The Morehead-Cain scholarship is not available to students who aren’t documented, said Charles Lovelace, executive director of the Morehead-Cain Foundation.

Even though Lovelace said the scholarship’s funding is not federal, he said federal and state policies barring undocumented students from receiving federal money are the reason why his foundation chooses to do the same.

“We are federally tax-exempt, so we feel like we have to comply with these issues,” Lovelace said. “If the University policy or state and federal policies changed, we would look at that. Absolutely, it’s a real problem.”

The Robertson Scholars Leadership Program, another full scholarship that partners programs at Duke University with UNC, does accept undocumented students, executive director Allen Chan said.

UNC graduate Emilio Vicente, who has lived in North Carolina for 15 years, was considered an international student when applying to UNC. He now works at the Southeast Immigrant Rights Network and said a lot of ignorance still surrounds the topic of documentation status.

“A big thing I always get asked is, ‘Why don’t you apply for papers?
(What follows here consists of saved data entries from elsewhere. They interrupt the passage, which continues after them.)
import Literature.NumberTheory.EllipticCurves.BSDSelmerSmithTwistClassDensityProofs
import Literature.NumberTheory.EllipticCurves.BSDSelmerSmithDensityProofs
import Literature.NumberTheory.QuadraticFields.ThreeTorsionMeanSquarefreeCount
import HarnessLib

/-!
# `twistDensity` of a residue class `c (mod L)`: one sign, both signs, any modulus

Proof companion of `BSDSelmer.lean` (`Literature.NumberTheory.EllipticCurves.twistDensity P δ`: the
squarefree `d ∈ ℤ` with `P d` have natural density `δ` among all squarefree `d`, both signs, ordered by
`|d|` — Smith's normalisation of a quadratic twist family, arXiv:2503.17619 §1), continuing
`BSDSelmerSmithTwistClassDensityProofs.lean` (classes mod `4`; the engine
`twistDensity_of_abs_sub_le_sqrt`; the total count `abs_card_filter_squarefree_sub_le`). THEOREMS ONLY.

Squarefree integers in an arithmetic progression (Prachar 1958; Orr 1971, §II (5)–(6):
`Q(x; k, l) = (x/k) Π_{p ∤ k} (1 − p⁻²) + R(x; k, l)` for `(l, k) = 1`; with the local corrections
`e(c, pᵏ)` for a general class: Taniguchi–Thorne 2013, Lemma 21) are counted in the tree on integer
intervals with error `5√M` (`Literature.NumberTheory.QuadraticFields.abs_card_squarefree_modEq_sub_le'`,
main term `(b − a) ρ(c, L)/L`, `ρ(c, L) = (6/π²) Π_{p ∣ L} (1 − 𝟙_{G_p ∣ c} G_p/p²)(1 − p⁻²)⁻¹`,
`G_p = gcd(L, p²)`). Dividing by the total `(12/π²) X + O(√X)` gives the DENSITIES, for every `L ≥ 1`
and every class `c`:

* ★ `twistDensity_neg_modEq'` — the squarefree `d < 0` with `d ≡ c (mod L)` have `twistDensity`
  `(1/(2L)) Π_{p ∣ L} (1 − 𝟙_{G_p ∣ c} G_p/p²)(1 − p⁻²)⁻¹`; `twistDensity_pos_modEq'` — the same for
  `d > 0`; `twistDensity_modEq'` — both signs, `(1/L) Π_{p ∣ L} (…)`.
* `twistDensity_neg_modEq` / `twistDensity_pos_modEq` / `twistDensity_modEq` — the coprime case
  `gcd(c, L) = 1` (Orr's `f(k)/k`): `(1/(2L)) Π_{p ∣ L} (1 − p⁻²)⁻¹` per sign, `(1/L) Π_{p ∣ L} (1 − p⁻²)⁻¹`
  in all (each odd class mod `8` carries `1/6`, each class `1, 3 (mod 4)` carries `1/3`).
* `twistDensity_neg`, `twistDensity_pos` — each sign carries density `1/2`.

Use: Heegner boxes, root-number classes and local conditions in quadratic twist families are finite
unions of such classes (crux `HeegnerTwistCouplingInSupply` of `Summits/BirchSwinnertonDyer`, whose research
stub is a `twistDensity`-non-nullity statement and whose Heegner box contains the class `1 (mod 8N)`,
`d < 0`; the Kriz–Li / Goldfeld cluster `Kriz2020/…`, where the class `|d| ≡ 5, 6, 7 (mod 8)` is given
density `1/2` through Modularity). `Decidable` instances: as in the implementation note of
`BSDSelmerSmithTwistClassDensityProofs.lean` — all public statements here are in the instance-free
`twistDensity` currency.

## References
* [Orr1971] R. C. Orr, *Remainder estimates for squarefree integers in arithmetic progression*,
  J. Number Theory 3 (1971) 474–497, §II displays (5)–(6).
* [TaniguchiThorne2013] T. Taniguchi, F. Thorne, Duke Math. J. 162 (2013), Lemma 21 (local densities
  of squarefree integers in a residue class).
* [MontgomeryVaughan2007] H. L. Montgomery, R. C. Vaughan, *Multiplicative Number Theory I*, §2.1 Thm. 2.2.
* [arXiv250317619] A. Smith, arXiv:2503.17619 (2025), §1 (the normalisation).
-/

noncomputable section

open scoped Classical
open Finset Filter Topology
open Literature.NumberTheory.QuadraticFields

namespace Literature.NumberTheory.EllipticCurves

/-! ### The counting sets of one class, one sign, as interval counts -/

/-- The squarefree `d` with `|d| ≤ X`, `d < 0`, `d ≡ c (mod L)` are the squarefree members of the class in
`[-X, 0)`. [folklore] -/
private theorem filter_squarefree_neg_modEq_eq (X L : ℕ) (c : ℤ) :
    ((Icc (-(X : ℤ)) X).filter fun d : ℤ ↦ Squarefree d ∧ (d < 0 ∧ d ≡ c [ZMOD (L : ℤ)])) =
      (Ico (-(X : ℤ)) 0).filter (fun x => x ≡ c [ZMOD (L : ℤ)] ∧ Squarefree x) := by
  ext d
  simp only [mem_filter, mem_Icc, mem_Ico]
  constructor
  · rintro ⟨⟨h1, -⟩, hsq, hd0, hc⟩
    exact ⟨⟨h1, hd0⟩, hc, hsq⟩
  · rintro ⟨⟨h1, hd0⟩, hc, hsq⟩
    exact ⟨⟨h1, by omega⟩, hsq, hd0, hc⟩

/-- The squarefree `d` with `|d| ≤ X`, `0 < d`, `d ≡ c (mod L)` are the squarefree members of the class in
`[1, X+1)`. [folklore] -/
private theorem filter_squarefree_pos_modEq_eq (X L : ℕ) (c : ℤ) :
    ((Icc (-(X : ℤ)) X).filter fun d : ℤ ↦ Squarefree d ∧ (0 < d ∧ d ≡ c [ZMOD (L : ℤ)])) =
      (Ico (1 : ℤ) ((X : ℤ) + 1)).filter (fun x => x ≡ c [ZMOD (L : ℤ)] ∧ Squarefree x) := by
  ext d
  simp only [mem_filter, mem_Icc, mem_Ico]
  constructor
  · rintro ⟨⟨-, h2⟩, hsq, hd0, hc⟩
    exact ⟨⟨by omega, by omega⟩, hc, hsq⟩
  · rintro ⟨⟨h1, h2⟩, hc, hsq⟩
    exact ⟨⟨by omega, by omega⟩, hsq, by omega, hc⟩

/-- `√(X + 1) ≤ (3/2) √X` for `X ≥ 1`. [folklore] -/
private theorem sqrt_succ_le_of_pos {X : ℕ} (hX : 0 < X) :
    Real.sqrt ((X + 1 : ℕ) : ℝ) ≤ 3 / 2 * Real.sqrt X := by
  rw [show (3 : ℝ) / 2 * Real.sqrt X = Real.sqrt (9 / 4 * X) by
    rw [Real.sqrt_mul (by norm_num), show (9 : ℝ) / 4 = (3 / 2) ^ 2 by norm_num,
      Real.sqrt_sq (by norm_num)]]
  apply Real.sqrt_le_sqrt
  have : (1 : ℝ) ≤ X := by exact_mod_cast hX
  push_cast
  linarith

/-- **The class count, negative sign, with square-root error**: for `L ≥ 1` and any `c`,
`|#{d squarefree : |d| ≤ X, d < 0, d ≡ c (mod L)} − (X/L) ρ(c, L)| ≤ 5 √X`
(`abs_card_squarefree_modEq_sub_le'` on `[-X, 0)`). [cite: TaniguchiThorne2013, Lemma 21] -/
private theorem abs_card_filter_squarefree_neg_modEq_sub_le {L : ℕ} (hL : 0 < L) (c : ℤ) (X : ℕ) :
    |((((Icc (-(X : ℤ)) X).filter fun d : ℤ ↦ Squarefree d ∧ (d < 0 ∧ d ≡ c [ZMOD (L : ℤ)])).card : ℕ) : ℝ)
        - (6 / Real.pi ^ 2 * (∏ p ∈ L.primeFactors,
          (1 - (if ((Nat.gcd L (p ^ 2) : ℕ) : ℤ) ∣ c then ((Nat.gcd L (p ^ 2) : ℕ) : ℝ) / (p : ℝ) ^ 2
            else 0)) * (1 - 1 / (p : ℝ) ^ 2)⁻¹) / L) * X| ≤ 5 * Real.sqrt X := by
  rw [filter_squarefree_neg_modEq_eq]
  have h := abs_card_squarefree_modEq_sub_le' hL c (a := -(X : ℤ)) (b := 0) (by omega) (Or.inl le_rfl)
    (M := X) (by simp) (by simp)
  have hmain : ((0 : ℤ) : ℝ) - ((-(X : ℤ) : ℤ) : ℝ) = (X : ℝ) := by push_cast; ring
  rw [hmain] at h
  convert h using 3
  ring

/-- **The class count, positive sign, with square-root error**: for `L ≥ 1` and any `c`,
`|#{d squarefree : |d| ≤ X, 0 < d, d ≡ c (mod L)} − (X/L) ρ(c, L)| ≤ 8 √X`
(`abs_card_squarefree_modEq_sub_le'` on `[1, X+1)`, `5 √(X+1) ≤ 8 √X` for `X ≥ 1`).
[cite: TaniguchiThorne2013, Lemma 21] -/
private theorem abs_card_filter_squarefree_pos_modEq_sub_le {L : ℕ} (hL : 0 < L) (c : ℤ) (X : ℕ) :
    |((((Icc (-(X : ℤ)) X).filter fun d : ℤ ↦ Squarefree d ∧ (0 < d ∧ d ≡ c [ZMOD (L : ℤ)])).card : ℕ) : ℝ)
        - (6 / Real.pi ^ 2 * (∏ p ∈ L.primeFactors,
          (1 - (if ((Nat.gcd L (p ^ 2) : ℕ) : ℤ) ∣ c then ((Nat.gcd L (p ^ 2) : ℕ) : ℝ) / (p : ℝ) ^ 2
            else 0)) * (1 - 1 / (p : ℝ) ^ 2)⁻¹) / L) * X| ≤ 8 * Real.sqrt X := by
  rw [filter_squarefree_pos_modEq_eq]
  rcases Nat.eq_zero_or_pos X with rfl | hX
  · simp
  have h := abs_card_squarefree_modEq_sub_le' hL c (a := 1) (b := (X : ℤ) + 1) (by omega) (Or.inr one_pos)
    (M := X + 1) (by simp) (by omega)
  have hmain : (((X : ℤ) + 1 : ℤ) : ℝ) - ((1 : ℤ) : ℝ) = (X : ℝ) := by push_cast; ring
  rw [hmain] at h
  have h' : |((((Ico (1 : ℤ) ((X : ℤ) + 1)).filter
      (fun x => x ≡ c [ZMOD (L : ℤ)] ∧ Squarefree x)).card : ℕ) : ℝ) -
      (6 / Real.pi ^ 2 * (∏ p ∈ L.primeFactors,
          (1 - (if ((Nat.gcd L (p ^ 2) : ℕ) : ℤ) ∣ c then ((Nat.gcd L (p ^ 2) : ℕ) : ℝ) / (p : ℝ) ^ 2
            else 0)) * (1 - 1 / (p : ℝ) ^ 2)⁻¹) / L) * X| ≤ 5 * Real.sqrt ((X + 1 : ℕ) : ℝ) := by
    convert h using 3
    ring
  have hsqrt := sqrt_succ_le_of_pos hX
  have hs0 := Real.sqrt_nonneg (X : ℝ)
  linarith

/-! ### The density of one residue class -/

/-- ★ **The `twistDensity` of a residue class, negative sign** (any modulus `L ≥ 1`, ANY class `c`): the
squarefree `d < 0` with `d ≡ c (mod L)` have natural density
`(1/(2L)) Π_{p ∣ L} (1 − 𝟙_{G_p ∣ c} G_p/p²)(1 − p⁻²)⁻¹`, `G_p = gcd(L, p²)`, among all squarefree integers
(local factor `1 − 𝟙_{p ∣ c}/p` at `p ∥ L`, `1 − 𝟙_{p² ∣ c}` at `p² ∣ L`, Taniguchi–Thorne's `e(c, pᵏ)`;
`1` when `p ∤ c`) — the squarefree count in a residue class over the total count `(12/π²) X + O(√X)`.
[cite: TaniguchiThorne2013, Lemma 21] [cite: Orr1971, §II displays (5)–(6)] -/
theorem twistDensity_neg_modEq' {L : ℕ} (hL : 0 < L) (c : ℤ) :
    twistDensity (fun d => d < 0 ∧ d ≡ c [ZMOD (L : ℤ)])
      (1 / (2 * L) * ∏ p ∈ L.primeFactors,
        (1 - (if ((Nat.gcd L (p ^ 2) : ℕ) : ℤ) ∣ c then ((Nat.gcd L (p ^ 2) : ℕ) : ℝ) / (p : ℝ) ^ 2
          else 0)) * (1 - 1 / (p : ℝ) ^ 2)⁻¹) := by
  set E : ℝ := ∏ p ∈ L.primeFactors,
    (1 - (if ((Nat.gcd L (p ^ 2) : ℕ) : ℤ) ∣ c then ((Nat.gcd L (p ^ 2) : ℕ) : ℝ) / (p : ℝ) ^ 2
      else 0)) * (1 - 1 / (p : ℝ) ^ 2)⁻¹ with hE
  have hL0 : (L : ℝ) ≠ 0 := by exact_mod_cast hL.ne'
  have hkey : 1 / (2 * L) * E = (6 / Real.pi ^ 2 * E / L) / (12 / Real.pi ^ 2) := by
    field_simp
    ring
  rw [hkey]
  refine twistDensity_of_abs_sub_le_sqrt (C := 5) (C' := 18) (by positivity) (fun X => ?_)
    abs_card_filter_squarefree_sub_le
  convert abs_card_filter_squarefree_neg_modEq_sub_le hL c X

/-- ★ **The `twistDensity` of a residue class, positive sign**: the squarefree `d > 0` with
`d ≡ c (mod L)` have natural density `(1/(2L)) Π_{p ∣ L} (1 − 𝟙_{G_p ∣ c} G_p/p²)(1 − p⁻²)⁻¹`.
[cite: TaniguchiThorne2013, Lemma 21] [cite: Orr1971, §II displays (5)–(6)] -/
theorem twistDensity_pos_modEq' {L : ℕ} (hL : 0 < L) (c : ℤ) :
    twistDensity (fun d => 0 < d ∧ d ≡ c [ZMOD (L : ℤ)])
      (1 / (2 * L) * ∏ p ∈ L.primeFactors,
        (1 - (if ((Nat.gcd L (p ^ 2) : ℕ) : ℤ) ∣ c then ((Nat.gcd L (p ^ 2) : ℕ) : ℝ) / (p : ℝ) ^ 2
          else 0)) * (1 - 1 / (p : ℝ) ^ 2)⁻¹) := by
  set E : ℝ := ∏ p ∈ L.primeFactors,
    (1 - (if ((Nat.gcd L (p ^ 2) : ℕ) : ℤ) ∣ c then ((Nat.gcd L (p ^ 2) : ℕ) : ℝ) / (p : ℝ) ^ 2
      else 0)) * (1 - 1 / (p : ℝ) ^ 2)⁻¹ with hE
  have hL0 : (L : ℝ) ≠ 0 := by exact_mod_cast hL.ne'
  have hkey : 1 / (2 * L) * E = (6 / Real.pi ^ 2 * E / L) / (12 / Real.pi ^ 2) := by
    field_simp
    ring
  rw [hkey]
  refine twistDensity_of_abs_sub_le_sqrt (C := 8) (C' := 18) (by positivity) (fun X => ?_)
    abs_card_filter_squarefree_sub_le
  convert abs_card_filter_squarefree_pos_modEq_sub_le hL c X

/-- ★ **The `twistDensity` of a residue class, both signs**: the squarefree `d` with `d ≡ c (mod L)` have
natural density `(1/L) Π_{p ∣ L} (1 − 𝟙_{G_p ∣ c} G_p/p²)(1 − p⁻²)⁻¹` (sum of the two signs; a squarefree `d`
is `≠ 0`). [cite: TaniguchiThorne2013, Lemma 21] [cite: Orr1971, §II displays (5)–(6)] -/
theorem twistDensity_modEq' {L : ℕ} (hL : 0 < L) (c : ℤ) :
    twistDensity (fun d => d ≡ c [ZMOD (L : ℤ)])
      (1 / L * ∏ p ∈ L.primeFactors,
        (1 - (if ((Nat.gcd L (p ^ 2) : ℕ) : ℤ) ∣ c then ((Nat.gcd L (p ^ 2) : ℕ) : ℝ) / (p : ℝ) ^ 2
          else 0)) * (1 - 1 / (p : ℝ) ^ 2)⁻¹) := by
  have h := (twistDensity_neg_modEq' hL c).add (twistDensity_pos_modEq' hL c)
    (fun d _ h₁ h₂ => lt_asymm h₁.1 h₂.1)
  have hL0 : (L : ℝ) ≠ 0 := by exact_mod_cast hL.ne'
  rw [← add_mul, show (1 : ℝ) / (2 * L) + 1 / (2 * L) = 1 / L by field_simp; norm_num] at h
  refine (twistDensity_congr (fun d hd => ?_) _).1 h
  have h0 : d ≠ 0 := fun h0 => by simp [h0] at hd
  constructor
  · rintro (⟨-, h⟩ | ⟨-, h⟩) <;> exact h
  · intro h
    rcases lt_or_gt_of_ne h0 with h' | h'
    · exact Or.inl ⟨h', h⟩
    · exact Or.inr ⟨h', h⟩

/-! ### Coprime classes: all local factors are `1` -/

/-- For `gcd(c, L) = 1` no local correction occurs: `G_p = gcd(L, p²)` does not divide `c` for `p ∣ L`,
so the density product is `Π_{p ∣ L} (1 − p⁻²)⁻¹`. [folklore] -/
private theorem prod_localFactor_eq_of_gcd_eq_one {L : ℕ} {c : ℤ} (hc : Int.gcd c L = 1) :
    ∏ p ∈ L.primeFactors,
        (1 - (if ((Nat.gcd L (p ^ 2) : ℕ) : ℤ) ∣ c then ((Nat.gcd L (p ^ 2) : ℕ) : ℝ) / (p : ℝ) ^ 2
          else 0)) * (1 - 1 / (p : ℝ) ^ 2)⁻¹ =
      ∏ p ∈ L.primeFactors, (1 - 1 / (p : ℝ) ^ 2)⁻¹ := by
  refine Finset.prod_congr rfl fun p hp => ?_
  have hloc : ¬ ((Nat.gcd L (p ^ 2) : ℕ) : ℤ) ∣ c := by
    intro hdvd
    have hpP := Nat.prime_of_mem_primeFactors hp
    have hpG : p ∣ Nat.gcd L (p ^ 2) :=
      Nat.dvd_gcd (Nat.dvd_of_mem_primeFactors hp) (dvd_pow_self p two_ne_zero)
    have hpc : (p : ℤ) ∣ c := (Int.natCast_dvd_natCast.2 hpG).trans hdvd
    have hp1 : p ∣ Int.gcd c L := by
      rw [Int.gcd_eq_natAbs, Int.natAbs_natCast]
      exact Nat.dvd_gcd (Int.natCast_dvd.1 hpc) (Nat.dvd_of_mem_primeFactors hp)
    rw [hc] at hp1
    exact hpP.one_lt.ne' (Nat.dvd_one.1 hp1)
  rw [if_neg hloc, sub_zero, one_mul]

/-- **Coprime class, negative sign** (Orr's `f(k)/k`, halved for the sign): for `L ≥ 1`,
`gcd(c, L) = 1`, the squarefree `d < 0` with `d ≡ c (mod L)` have `twistDensity`
`(1/(2L)) Π_{p ∣ L} (1 − p⁻²)⁻¹` (e.g. `L = 8N`, `c = 1`: the progression inside every Heegner box of level
`N`). [cite: Orr1971, §II displays (5)–(6)] -/
theorem twistDensity_neg_modEq {L : ℕ} (hL : 0 < L) {c : ℤ} (hc : Int.gcd c L = 1) :
    twistDensity (fun d => d < 0 ∧ d ≡ c [ZMOD (L : ℤ)])
      (1 / (2 * L) * ∏ p ∈ L.primeFactors, (1 - 1 / (p : ℝ) ^ 2)⁻¹) := by
  rw [← prod_localFactor_eq_of_gcd_eq_one hc]
  exact twistDensity_neg_modEq' hL c

/-- **Coprime class, positive sign**: for `L ≥ 1`, `gcd(c, L) = 1`, the squarefree `d > 0` with
`d ≡ c (mod L)` have `twistDensity` `(1/(2L)) Π_{p ∣ L} (1 − p⁻²)⁻¹`. [cite: Orr1971, §II displays (5)–(6)] -/
theorem twistDensity_pos_modEq {L : ℕ} (hL : 0 < L) {c : ℤ} (hc : Int.gcd c L = 1) :
    twistDensity (fun d => 0 < d ∧ d ≡ c [ZMOD (L : ℤ)])
      (1 / (2 * L) * ∏ p ∈ L.primeFactors, (1 - 1 / (p : ℝ) ^ 2)⁻¹) := by
  rw [← prod_localFactor_eq_of_gcd_eq_one hc]
  exact twistDensity_pos_modEq' hL c

/-- **Coprime class, both signs** (Orr 1971: `Q(x; k, l) ∼ x f(k)/k`, `f(k) = Π_{p ∤ k}(1 − p⁻²)`, over
`Q(x) ∼ 6x/π²`): for `L ≥ 1`, `gcd(c, L) = 1`, the squarefree `d ≡ c (mod L)` have `twistDensity`
`(1/L) Π_{p ∣ L} (1 − p⁻²)⁻¹` (each odd class mod `8` carries `1/6` of the squarefree integers, each class
`1, 3 (mod 4)` carries `1/3`). [cite: Orr1971, §II displays (5)–(6)] -/
theorem twistDensity_modEq {L : ℕ} (hL : 0 < L) {c : ℤ} (hc : Int.gcd c L = 1) :
    twistDensity (fun d => d ≡ c [ZMOD (L : ℤ)]) (1 / L * ∏ p ∈ L.primeFactors, (1 - 1 / (p : ℝ) ^ 2)⁻¹) := by
  rw [← prod_localFactor_eq_of_gcd_eq_one hc]
  exact twistDensity_modEq' hL c

/-! ### Each sign carries half of the squarefree integers -/

/-- **The negative squarefree integers have `twistDensity` `1/2`** (the class `0 (mod 1)`, negative sign).
[cite: MontgomeryVaughan2007, §2.1 Thm. 2.2] -/
theorem twistDensity_neg : twistDensity (fun d => d < 0) (1 / 2) := by
  have h := twistDensity_neg_modEq Nat.one_pos (c := 0) (by simp)
  simp only [Nat.cast_one, mul_one, Nat.primeFactors_one, prod_empty] at h
  exact (twistDensity_congr (fun d _ => by simp [Int.modEq_one]) _).1 h

/-- **The positive squarefree integers have `twistDensity` `1/2`** (the class `0 (mod 1)`, positive sign).
[cite: MontgomeryVaughan2007, §2.1 Thm. 2.2] -/
theorem twistDensity_pos : twistDensity (fun d => 0 < d) (1 / 2) := by
  have h := twistDensity_pos_modEq Nat.one_pos (c := 0) (by simp)
  simp only [Nat.cast_one, mul_one, Nat.primeFactors_one, prod_empty] at h
  exact (twistDensity_congr (fun d _ => by simp [Int.modEq_one]) _).1 h

end Literature.NumberTheory.EllipticCurves

end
Why don’t you go to the end of the line?’” Vicente said. “The answers to those questions are very complicated.”

Sophomore Kristen Gardner, a member of Students United for Immigrant Equality, said it is important to recognize undocumented students face greater challenges in accessing higher education than U.S. citizens do.

“Not just the financial barriers, but the social stigma and emotional and physical stress that comes from feeling the need to hide your identity and feeling like you don’t belong in the community that you grew up in your whole life,” Gardner said. “I think it’s administration’s role to make (UNC) feel like a welcoming environment and be able to recognize the unique needs of these students and actively work to see that these students are thriving.”

Islas said undocumented people feel just as American as their documented counterparts and aren’t necessarily criminals.

“I always consistently get slapped in the face with, ‘Wait, you’re undocumented, so you can’t do this, you can’t do that,’ which feels horrible, because I grew up with a whole lot of other citizens that made me feel like one,” Islas said.